=== Begin Enclosure ===
import Literature.Computability.MetaComplexity.LanguageCompressionFinal
import Literature.Computability.MetaComplexity.DPReconstructionK
import Literature.Computability.MetaComplexity.AvgCaseDerandomizationBFP
import Literature.Computability.MetaComplexity.AvgCaseTallyNE
import Literature.Computability.Complexity.PRGDerandomizationPromise
import HarnessLib

/-!
# Complexity meta: Hirahara 2021, Theorem 4.2 relative to ONE leaf — a `2^{εn}`-hard language in `E` (items 1–3 of Lemma 3.4)

Topic `Literature/Computability/MetaComplexity`, continuation of `LanguageCompressionFinal.lean`
(the named fact `Hirahara2021_languageCompression`, S. Hirahara, ECCC TR21-058 / STOC 2021,
Thm. 4.2, proved there relative to Lemma 3.4 in promise form and to the `K`-form of Thm. 3.12).
Both of those hypotheses are consequences of the pseudorandom generator of Lemma 3.4 (p. 20):

> "Lemma 3.4 is based on the following four results. 1. `coNP × {T} ⊆ Avg¹_{1-n^{-c}}P` implies
> `NE = E` [BCGL92]. 2. `coNP × {U} ⊆ Avg¹_{1-n^{-c}}P` implies `pr-MA = pr-NP` [KS04]. 3. If `NE = E`
> and `pr-MA = pr-NP`, then `E ⊄ i.o.SIZE(2^{εn})` for some constant `ε > 0` [BFP05]. 4. If
> `E ⊄ i.o.SIZE(2^{εn})` for some constant `ε > 0`, then there exists a polynomial-time-computable
> pseudorandom generator secure against linear-sized circuits [IW97]."

Item 4 and everything downstream of it are theorems of the tree: Impagliazzo–Wigderson's hardness
amplification (`exists_avgHard_E_of_hard_E`, `AvgCaseDerandomizationBFP.lean`), the quick
Nisan–Wigderson generator (`Complexity.exists_isSizePseudorandom_of_avgHard_E`, `NWQuickPRG.lean`),
`pr-BPP = pr-P` from it (`Complexity.PromiseBPP'_subset_PromiseP_of_avgHard_E`,
`PRGDerandomizationPromise.lean`), and — landed the same day — **the `K`-form of Thm. 3.12 from such a
generator** (`DPK.Hirahara2021_dpReconstructionK`, `DPReconstructionK.lean`). Hence:

* `Hirahara2021_dpReconstructionK_param` — the `K`-form of Thm. 3.12 for the deterministic tests with a
  unary parameter `w ↦ [(w, 1^m) ∈ D₀]` used in Claim 4.7 (the shape `h312K` of
  `Hirahara2021_languageCompression_of`), from `DPK.Hirahara2021_dpReconstructionK` (auxiliary input
  `a = ⟨1^m, ε⟩`, no coins, the test re-paired by an `FP` map);
* **`Hirahara2021_languageCompression_of_hardE`** — Thm. 4.2 from the single hypothesis
  *`coNP × {U, T} ⊆ Avg¹_{1-n^{-c}}P` (some `c`) implies `E ⊄ i.o.SIZE(2^{εn})` for some `ε > 0`*
  (items 1–3: a language in `E` whose circuit complexity is `≥ 2^{εn}` at all large `n`);
* **`Hirahara2021_languageCompression_of_lemma37`** — since item 1 is also a theorem of the tree
  (`Hirahara2021_exists_NTIME_two_pow_subset_DTIME_of_Avg1P`, `AvgCaseTallyNE.lean`, the [IKW02] form
  `NTIME(2ⁿ) ⊆ DTIME(2^{en})` of `NE = E`) as is the almost-everywhere diagonal language
  (`Complexity.exists_ae_hard_mem_E`, `TimeHierarchyAE.lean`), Buhrman–Fortnow–Pavan's proof of item 3
  (Thm. 3.1 of [BFP05], p. 6, by contradiction through their Lemma 3.7) runs under Hirahara's
  hypothesis verbatim (`Hirahara2021_hardE_of_lemma37`, the twin of
  `exists_hard_E_of_DistNP_subset_AvgP_of_lemma37`), leaving Thm. 4.2 relative to exactly the
  statement of **BFP05 Lemma 3.7 under Hirahara's hypothesis** — "if for all `ε > 0`, `E` infinitely
  often has circuits of size `2^{εn}`, then for all `A ∈ E` there is `B ∈ NTIME(2ⁿ)` with `Aₙ = Bₙ`
  for infinitely many `n`" (its printed proof: probabilistically checkable proofs for `E` turned into
  Merlin–Arthur protocols by the small circuits, derandomised by [KS04] from the average-case
  hypothesis — items 2–3, the one ingredient the tree lacks; it is also the open leaf of the named
  fact `BuhrmanFortnowPavan2004_PromiseBPP'_subset_PromiseP`).

No new named facts (D-0026): the remaining leaf stays an explicit hypothesis.

## References

* S. Hirahara, ECCC TR21-058 (2021), Thm. 4.2, Lemma 3.4 (p. 20, proof sketch items 1–4), Thm. 3.12
  [Hirahara2021].
* H. Buhrman, L. Fortnow, A. Pavan, *Some results on derandomization*, Theory Comput. Syst. 38 (2005),
  Thm. 3.1 (proof), Lemma 3.7 [BuhrmanFortnowPavan2004].
* R. Impagliazzo, A. Wigderson, STOC 1997, Thm. 1 [ImpagliazzoWigderson1997].
-/

noncomputable section

namespace Literature.Computability.MetaComplexity

open _root_.Computability Polynomial Complexity Complexity.Classes Complexity.Nondeterministic
  Complexity.Brick Filter

/-- **Thm. 3.12 (`K`-form) for deterministic tests with a unary parameter.** From a quick
pseudorandom generator with logarithmic seed fooling linear-size circuits at all large output lengths
(the conclusion of Lemma 3.4), for every `D₀ ∈ P` there is a polynomial `q` such that whenever the test
`w ↦ [(w, 1^m) ∈ D₀]` `1/e`-distinguishes `DP_k(x; ·)` from uniform,
`K^{q(|x|+k+e+m)}(x) ≤ k + ⌊log₂ q(|x|+k+e+m)⌋` — the instance `t := m`, `b := ε`, no coins, of
`DPK.Hirahara2021_dpReconstructionK` for the re-paired test `⟨⟨1^m, b⟩, y⟩ ↦ [⟨y, 1^m⟩ ∈ D₀]`.
[cite: Hirahara2021, Thm. 3.12 (as used in the proof of Thm. 4.2, Claim 4.7, p. 29)] -/
theorem Hirahara2021_dpReconstructionK_param (U : UniversalMachine)
    (hPRG : ∃ (F : List Bool → List Bool) (c : ℕ), F ∈ FP ∧
      ∀ᶠ N in atTop, IsSizePseudorandom (seedGenerator F (c * Nat.log 2 N + c) N))
    {D₀ : Language Bool} (hD₀ : D₀ ∈ Classes.P) :
    ∃ q : Polynomial ℕ, ∀ (x : List Bool) (m k e : ℕ), 1 ≤ e →
      1 / (e : ℝ) ≤ dpAdvantage k x (fun w => D₀.boolIndicator (paramEnc (w, m))) →
        U.ktAt (q.eval (x.length + k + e + m)) x ≤
          ((k + Nat.log 2 (q.eval (x.length + k + e + m)) : ℕ) : ℕ∞) := by
  -- the re-paired test `⟨⟨u, b⟩, y⟩ ↦ [⟨y, u⟩ ∈ D₀]`, as a language in `P`
  have hgFP : fanoutFn sndF (fstF ∘ fstF) ∈ FP :=
    fanoutFn_mem_FP sndF_mem_FP (comp_mem_FP fstF_mem_FP fstF_mem_FP)
  obtain ⟨D', hD', hmem⟩ : ∃ D' : Language Bool, D' ∈ Classes.P ∧
      ∀ (m : ℕ) (y : List Bool), (boolPair (boolPair (unaryEncodeNat m) []) y ∈ D' ↔ paramEnc (y, m) ∈ D₀) := by
    refine ⟨fanoutFn sndF (fstF ∘ fstF) ⁻¹' D₀, preimage_mem_P hD₀ hgFP, fun m y => ?_⟩
    change fanoutFn sndF (fstF ∘ fstF) (boolPair (boolPair (unaryEncodeNat m) []) y) ∈ D₀ ↔ _
    rw [fanoutFn_apply, Function.comp_apply, sndF_boolPair, fstF_boolPair, fstF_boolPair]
    rfl
  obtain ⟨p, hp⟩ := DPK.Hirahara2021_dpReconstructionK U hPRG hD'
  refine ⟨p, fun x m k e he hadv => ?_⟩
  have h1 : uniformProb (x.length * k + 0)
      {zr | boolPair (boolPair (unaryEncodeNat m) []) (dpGen k x (zr.take (x.length * k)) ++ zr.drop (x.length * k)) ∈ D'} =
      uniformProb (x.length * k) {z | D₀.boolIndicator (paramEnc (dpGen k x z, m)) = true} := by
    rw [Nat.add_zero]
    refine ParamUniform.uniformProb_congr' fun z hz => ?_
    simp only [Set.mem_setOf_eq]
    rw [List.take_of_length_le hz.le, List.drop_eq_nil_of_le hz.le, List.append_nil, hmem]
    exact Set.mem_iff_boolIndicator _ _
  have h2 : uniformProb (x.length * k + k + 0)
      {y | boolPair (boolPair (unaryEncodeNat m) []) y ∈ D'} =
      uniformProb (x.length * k + k) {w | D₀.boolIndicator (paramEnc (w, m)) = true} := by
    rw [Nat.add_zero]
    refine ParamUniform.uniformProb_congr' fun w _ => ?_
    simp only [Set.mem_setOf_eq]
    rw [hmem]
    exact Set.mem_iff_boolIndicator _ _
  have h := hp m [] x k 0 e he (by rw [h1, h2]; exact hadv)
  simp only [List.length_nil, Nat.mul_zero, Nat.add_zero] at h
  have harg : m + x.length + k + e = x.length + k + e + m := by omega
  rw [harg] at h
  exact h

/-- **Hirahara 2021, Thm. 4.2 relative to a `2^{εn}`-hard language in `E`** (items 1–3 of the proof
sketch of Lemma 3.4): if the hypothesis `coNP × {U, T} ⊆ Avg¹_{1-n^{-c}}P` yields a language in `E` of
circuit complexity `≥ 2^{εn}` at all large `n` for some `ε > 0`, then `Hirahara2021_languageCompression`
holds — item 4 (IW97 amplification + the quick NW generator) gives both `pr-BPP = pr-P` (Lemma 3.4 in
promise form) and the generator consumed by the `K`-form of Thm. 3.12, and
`Hirahara2021_languageCompression_of` does the rest. [cite: Hirahara2021, Thm. 4.2 with Lemma 3.4 (proof sketch, item 4) and Thm. 3.12] -/
theorem Hirahara2021_languageCompression_of_hardE
    (hE : (∃ c : ℕ, distClass coNP {uniformEnsemble, tallyEnsemble} ⊆ Avg1DeltaP fun n => 1 - 1 / (n : ℝ) ^ c) →
      ∃ L ∈ E, ∃ ε : ℝ, 0 < ε ∧ ∀ᶠ n : ℕ in atTop, (2 : ℝ) ^ (ε * n) ≤ (L.circuitSize n : ℝ)) :
    Hirahara2021_languageCompression := by
  refine Hirahara2021_languageCompression_of (fun hyp => ?_) (fun U hyp D₀ hD₀ => ?_)
  · obtain ⟨L', hL', ε', hε', hhard⟩ := exists_avgHard_E_of_hard_E (hE hyp)
    exact PromiseBPP'_subset_PromiseP_of_avgHard_E hL' hε' hhard
  · obtain ⟨L', hL', ε', hε', hhard⟩ := exists_avgHard_E_of_hard_E (hE hyp)
    exact Hirahara2021_dpReconstructionK_param U (exists_isSizePseudorandom_of_avgHard_E hL' hε' hhard) hD₀

/-- **Items 1 and 3 of the proof sketch of Lemma 3.4, as far as the tree goes**: under Hirahara's
hypothesis, Buhrman–Fortnow–Pavan's Lemma 3.7 (in the weakest form consumed, `B ∈ NTIME(2ⁿ)`) yields
a language in `E` of circuit complexity `≥ 2^{εn}` at all large `n`. BFP's argument (Thm. 3.1, proof,
p. 6) verbatim: otherwise every `A ∈ E` has `2^{εn}`-size circuits infinitely often for every `ε > 0`;
`NE = E` in the [IKW02] form `NTIME(2ⁿ) ⊆ DTIME(2^{en})`
(`Hirahara2021_exists_NTIME_two_pow_subset_DTIME_of_Avg1P`, item 1 under the hypothesis) and the
language `A ∈ E` missed by every `DTIME(2^{en})` language at every large length
(`Complexity.exists_ae_hard_mem_E`) contradict the `B ∈ NTIME(2ⁿ)` agreeing with `A` infinitely often.
[cite: BuhrmanFortnowPavan2004, Thm. 3.1 (proof) and Lemma 3.7] [cite: Hirahara2021, Lemma 3.4 (proof sketch, items 1–3)] -/
theorem Hirahara2021_hardE_of_lemma37
    (hyp : ∃ c : ℕ, distClass coNP {uniformEnsemble, tallyEnsemble} ⊆ Avg1DeltaP fun n => 1 - 1 / (n : ℝ) ^ c)
    (h37 : (∀ A ∈ E, ∀ ε : ℝ, 0 < ε → ∃ᶠ n : ℕ in atTop, (A.circuitSize n : ℝ) ≤ (2 : ℝ) ^ (ε * n)) →
      ∀ A ∈ E, ∃ B ∈ NTIME (fun n => 2 ^ n), ∃ᶠ n : ℕ in atTop,
        ∀ x : List Bool, x.length = n → (x ∈ A ↔ x ∈ B)) :
    ∃ L ∈ E, ∃ ε : ℝ, 0 < ε ∧ ∀ᶠ n : ℕ in atTop, (2 : ℝ) ^ (ε * n) ≤ (L.circuitSize n : ℝ) := by
  by_contra hno
  -- every language in `E` has small circuits infinitely often
  have hio : ∀ A ∈ E, ∀ ε : ℝ, 0 < ε → ∃ᶠ n : ℕ in atTop, (A.circuitSize n : ℝ) ≤ (2 : ℝ) ^ (ε * n) := by
    intro A hA ε hε
    by_contra hfr
    refine hno ⟨A, hA, ε, hε, ?_⟩
    exact (Filter.not_frequently.1 hfr).mono fun n hn => (not_le.1 hn).le
  obtain ⟨e, he⟩ := Hirahara2021_exists_NTIME_two_pow_subset_DTIME_of_Avg1P hyp
  obtain ⟨A, hA, hhard⟩ := exists_ae_hard_mem_E e
  obtain ⟨B, hB, hagree⟩ := h37 hio A hA
  obtain ⟨n₀, hn₀⟩ := hhard B (he hB)
  have hev : ∀ᶠ n : ℕ in atTop, ∃ x : List Bool, x.length = n ∧ (x ∈ B ↔ x ∉ A) :=
    Filter.eventually_atTop.2 ⟨n₀, hn₀⟩
  obtain ⟨n, hag, x, hx, hdis⟩ := (hagree.and_eventually hev).exists
  have h1 := hag x hx
  tauto

/-- **Hirahara 2021, Thm. 4.2 relative to BFP05 Lemma 3.7 under Hirahara's hypothesis** — the one
published ingredient of Lemma 3.4 that the tree lacks (probabilistically checkable proofs for `E` as
Merlin–Arthur protocols, derandomised by Köbler–Schuler from the average-case hypothesis; items 2–3 of
the proof sketch). Everything else of Thm. 4.2 — Lemma 3.4's items 1 and 4, Thm. 3.12, Lemma 3.6,
Lemma 4.5/4.6, `L' ∈ NP`, Claim 4.7 and the assembly — is proved in the tree.
[cite: Hirahara2021, Thm. 4.2 and Lemma 3.4 (proof sketch)] [cite: BuhrmanFortnowPavan2004, Lemma 3.7] -/
theorem Hirahara2021_languageCompression_of_lemma37
    (h37 : (∃ c : ℕ, distClass coNP {uniformEnsemble, tallyEnsemble} ⊆ Avg1DeltaP fun n => 1 - 1 / (n : ℝ) ^ c) →
      (∀ A ∈ E, ∀ ε : ℝ, 0 < ε → ∃ᶠ n : ℕ in atTop, (A.circuitSize n : ℝ) ≤ (2 : ℝ) ^ (ε * n)) →
      ∀ A ∈ E, ∃ B ∈ NTIME (fun n => 2 ^ n), ∃ᶠ n : ℕ in atTop,
        ∀ x : List Bool, x.length = n → (x ∈ A ↔ x ∈ B)) :
    Hirahara2021_languageCompression :=
  Hirahara2021_languageCompression_of_hardE fun hyp => Hirahara2021_hardE_of_lemma37 hyp (h37 hyp)

end Literature.Computability.MetaComplexity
=== End Enclosure ===
Task objective: Wherever a line contains the string "often", copy that line from the data.

Solution to this exercise:
  often has circuits of size `2^{εn}`, then for all `A ∈ E` there is `B ∈ NTIME(2ⁿ)` with `Aₙ = Bₙ`
p. 6) verbatim: otherwise every `A ∈ E` has `2^{εn}`-size circuits infinitely often for every `ε > 0`;
(`Complexity.exists_ae_hard_mem_E`) contradict the `B ∈ NTIME(2ⁿ)` agreeing with `A` infinitely often.
  -- every language in `E` has small circuits infinitely often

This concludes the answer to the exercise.